→ Problem description
For this exercise, please reproduce the records below word for word, from the first line through the line with "# Parallel gluing".

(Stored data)
import Summits.CriticalPhenomena.PercolationContinuityZ3.Theorems.PercNearOneGluingNoHeavyLowerTailKnQuestion8CoefficientwiseGluing
import Summits.CriticalPhenomena.PercolationContinuityZ3.Theorems.PercNearOneGluingNoHeavyLowerTailKnQuestion8CoefficientwisePendantEdge
import HarnessLib

/-!
# Parallel gluing of clusters at two terminals — prim-lf-2 gen 55

Support file (`--supports stmt-CriticalPhenomena-4575`, closed), prover `prim-lf-2` (gen 55).  No definitions, no named facts, no sorries; standard axioms.
Memo `prim-lf-2/CW-TWOSOURCESYM-gen55.md` §3.6 (bookkeeping for `…CoefficientwiseNoCoreParallelTame.lean`); generalises gen 26's `mem_openCluster_union_parallel`
(which assumes the second terminal is in neither cluster).
* `Coefficientwise.mem_openCluster_union_parallel_gen` — if an `s₁`-edge and an `s₂`-edge can only share the vertices `x` or `z`, then
  `C_x(s₁ ∪ s₂) = C_x(s₁) ∪ C_x(s₂) ∪ [z ∈ C_x(s₁) ∪ C_x(s₂)]·(C_z(s₁) ∪ C_z(s₂))` (a path from `x` changes sides only at `x` or `z`; closed-set argument).
[cite: KozmaNitzan2024, Questions 8–9 (§5.5 p. 36) (context: the Question-8 pocket covariance programme)]
-/

namespace Summit.CriticalPhenomena.PercolationContinuityZ3.Theorems

open Finset Literature.Probability.Percolation

namespace Coefficientwise

variable {ι V : Type*} [Fintype ι] [DecidableEq ι]

omit [Fintype ι] in
/-- **Parallel gluing lemma.**  If an `s₁`-edge and an `s₂`-edge can only share the vertices `x` or `z`, then for every `y`:
`y ∈ C_x(s₁ ∪ s₂) ↔ y ∈ C_x(s₁) ∨ y ∈ C_x(s₂) ∨ ((z ∈ C_x(s₁) ∨ z ∈ C_x(s₂)) ∧ (y ∈ C_z(s₁) ∨ y ∈ C_z(s₂)))`.
[cite: KozmaNitzan2024, §5.5 (context only; folklore)] -/
theorem mem_openCluster_union_parallel_gen (ends : ι → Sym2 V) {s₁ s₂ : Finset ι} {x z : V}
    (hsep : ∀ e ∈ s₁, ∀ e' ∈ s₂, ∀ w : V, w ∈ ends e → w ∈ ends e' → w = x ∨ w = z) (y : V) :
    y ∈ openCluster (ends '' (↑(s₁ ∪ s₂) : Set ι)) x ↔
      (y ∈ openCluster (ends '' (↑s₁ : Set ι)) x ∨ y ∈ openCluster (ends '' (↑s₂ : Set ι)) x ∨
        ((z ∈ openCluster (ends '' (↑s₁ : Set ι)) x ∨ z ∈ openCluster (ends '' (↑s₂ : Set ι)) x) ∧
          (y ∈ openCluster (ends '' (↑s₁ : Set ι)) z ∨ y ∈ openCluster (ends '' (↑s₂ : Set ι)) z))) := by
  classical
  set K₁ : Set V := openCluster (ends '' (↑s₁ : Set ι)) x with hK₁
  set K₂ : Set V := openCluster (ends '' (↑s₂ : Set ι)) x with hK₂
  set Z₁ : Set V := openCluster (ends '' (↑s₁ : Set ι)) z with hZ₁
  set Z₂ : Set V := openCluster (ends '' (↑s₂ : Set ι)) z with hZ₂
  have mono1 : ∀ {a : V} {w : V}, w ∈ openCluster (ends '' (↑s₁ : Set ι)) a → w ∈ openCluster (ends '' (↑(s₁ ∪ s₂) : Set ι)) a :=
    fun {a} {w} hw => openCluster_image_mono ends Finset.subset_union_left a hw
  have mono2 : ∀ {a : V} {w : V}, w ∈ openCluster (ends '' (↑s₂ : Set ι)) a → w ∈ openCluster (ends '' (↑(s₁ ∪ s₂) : Set ι)) a :=
    fun {a} {w} hw => openCluster_image_mono ends Finset.subset_union_right a hw
  constructor
  · intro hy
    -- the right-hand side is a closed set containing `x`
    set W : Set V := {w | w ∈ K₁ ∨ w ∈ K₂ ∨ ((z ∈ K₁ ∨ z ∈ K₂) ∧ (w ∈ Z₁ ∨ w ∈ Z₂))} with hW
    have hxW : x ∈ W := Or.inl (mem_openCluster_self _ x)
    -- an `s₁`-step from a vertex of `W` stays in `W`, and symmetrically
    have step1 : ∀ c d : V, c ∈ W → (openGraph (ends '' (↑s₁ : Set ι))).Adj c d → d ∈ W := by
      intro c d hc hcd
      have hcd' := hcd
      rw [openGraph_image_adj] at hcd'
      obtain ⟨⟨i, hi1, hi⟩, _⟩ := hcd'
      have hci : c ∈ ends i := by rw [hi]; exact Sym2.mem_mk_left c d
      rcases hc with hc | hc | ⟨hz, hc⟩
      · exact Or.inl (SimpleGraph.Reachable.trans hc hcd.reachable)
      · -- `c ∈ K₂`: either `c = x`, or `c` lies on an `s₂`-edge, hence `c = x` or `c = z`
        by_cases hcx : c = x
        · subst hcx; exact Or.inl hcd.reachable
        · obtain ⟨e', he', hce'⟩ := exists_edge_of_mem_openCluster ends hc hcx
          rcases hsep i hi1 e' he' c hci hce' with h | h
          · exact absurd h hcx
          · subst h
            exact Or.inr (Or.inr ⟨Or.inr hc, Or.inl hcd.reachable⟩)
      · rcases hc with hc | hc
        · exact Or.inr (Or.inr ⟨hz, Or.inl (SimpleGraph.Reachable.trans hc hcd.reachable)⟩)
        · by_cases hcz : c = z
          · subst hcz; exact Or.inr (Or.inr ⟨hz, Or.inl hcd.reachable⟩)
          · obtain ⟨e', he', hce'⟩ := exists_edge_of_mem_openCluster ends hc hcz
            rcases hsep i hi1 e' he' c hci hce' with h | h
            · subst h; exact Or.inl hcd.reachable
            · exact absurd h hcz
    have step2 : ∀ c d : V, c ∈ W → (openGraph (ends '' (↑s₂ : Set ι))).Adj c d → d ∈ W := by
      intro c d hc hcd
      have hcd' := hcd
      rw [openGraph_image_adj] at hcd'
      obtain ⟨⟨i, hi2, hi⟩, _⟩ := hcd'
      have hci : c ∈ ends i := by rw [hi]; exact Sym2.mem_mk_left c d
      rcases hc with hc | hc | ⟨hz, hc⟩
      · by_cases hcx : c = x
        · subst hcx; exact Or.inr (Or.inl hcd.reachable)
        · obtain ⟨e, he, hce⟩ := exists_edge_of_mem_openCluster ends hc hcx
          rcases hsep e he i hi2 c hce hci with h | h
          · exact absurd h hcx
          · subst h
            exact Or.inr (Or.inr ⟨Or.inl hc, Or.inr hcd.reachable⟩)
      · exact Or.inr (Or.inl (SimpleGraph.Reachable.trans hc hcd.reachable))
      · rcases hc with hc | hc
        · by_cases hcz : c = z
          · subst hcz; exact Or.inr (Or.inr ⟨hz, Or.inr hcd.reachable⟩)
          · obtain ⟨e, he, hce⟩ := exists_edge_of_mem_openCluster ends hc hcz
            rcases hsep e he i hi2 c hce hci with h | h
            · subst h; exact Or.inr (Or.inl hcd.reachable)
            · exact absurd h hcz
        · exact Or.inr (Or.inr ⟨hz, Or.inr (SimpleGraph.Reachable.trans hc hcd.reachable)⟩)
    have hcl : ∀ c ∈ W, ∀ d, (openGraph (ends '' (↑(s₁ ∪ s₂) : Set ι))).Adj c d → d ∈ W := by
      intro c hc d hcd
      rw [openGraph_image_adj] at hcd
      obtain ⟨⟨i, hi12, hi⟩, hne⟩ := hcd
      rcases Finset.mem_union.mp hi12 with hi1 | hi2
      · exact step1 c d hc (by rw [openGraph_image_adj]; exact ⟨⟨i, hi1, hi⟩, hne⟩)
      · exact step2 c d hc (by rw [openGraph_image_adj]; exact ⟨⟨i, hi2, hi⟩, hne⟩)
    have hsub := openCluster_subset_of_adjClosed ends x (↑(s₁ ∪ s₂) : Set ι) W hxW hcl
    exact hsub hy
  · rintro (hy | hy | ⟨hz, hy⟩)
    · exact mono1 hy
    · exact mono2 hy
    · have hz' : z ∈ openCluster (ends '' (↑(s₁ ∪ s₂) : Set ι)) x := by
        rcases hz with hz | hz
        · exact mono1 hz
        · exact mono2 hz
      have hy' : y ∈ openCluster (ends '' (↑(s₁ ∪ s₂) : Set ι)) z := by
        rcases hy with hy | hy
        · exact mono1 hy
        · exact mono2 hy
      exact SimpleGraph.Reachable.trans hz' hy'



end Coefficientwise

end Summit.CriticalPhenomena.PercolationContinuityZ3.Theorems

→ Written response
import Summits.CriticalPhenomena.PercolationContinuityZ3.Theorems.PercNearOneGluingNoHeavyLowerTailKnQuestion8CoefficientwiseGluing
import Summits.CriticalPhenomena.PercolationContinuityZ3.Theorems.PercNearOneGluingNoHeavyLowerTailKnQuestion8CoefficientwisePendantEdge
import HarnessLib

/-!
# Parallel gluing of clusters at two terminals — prim-lf-2 gen 55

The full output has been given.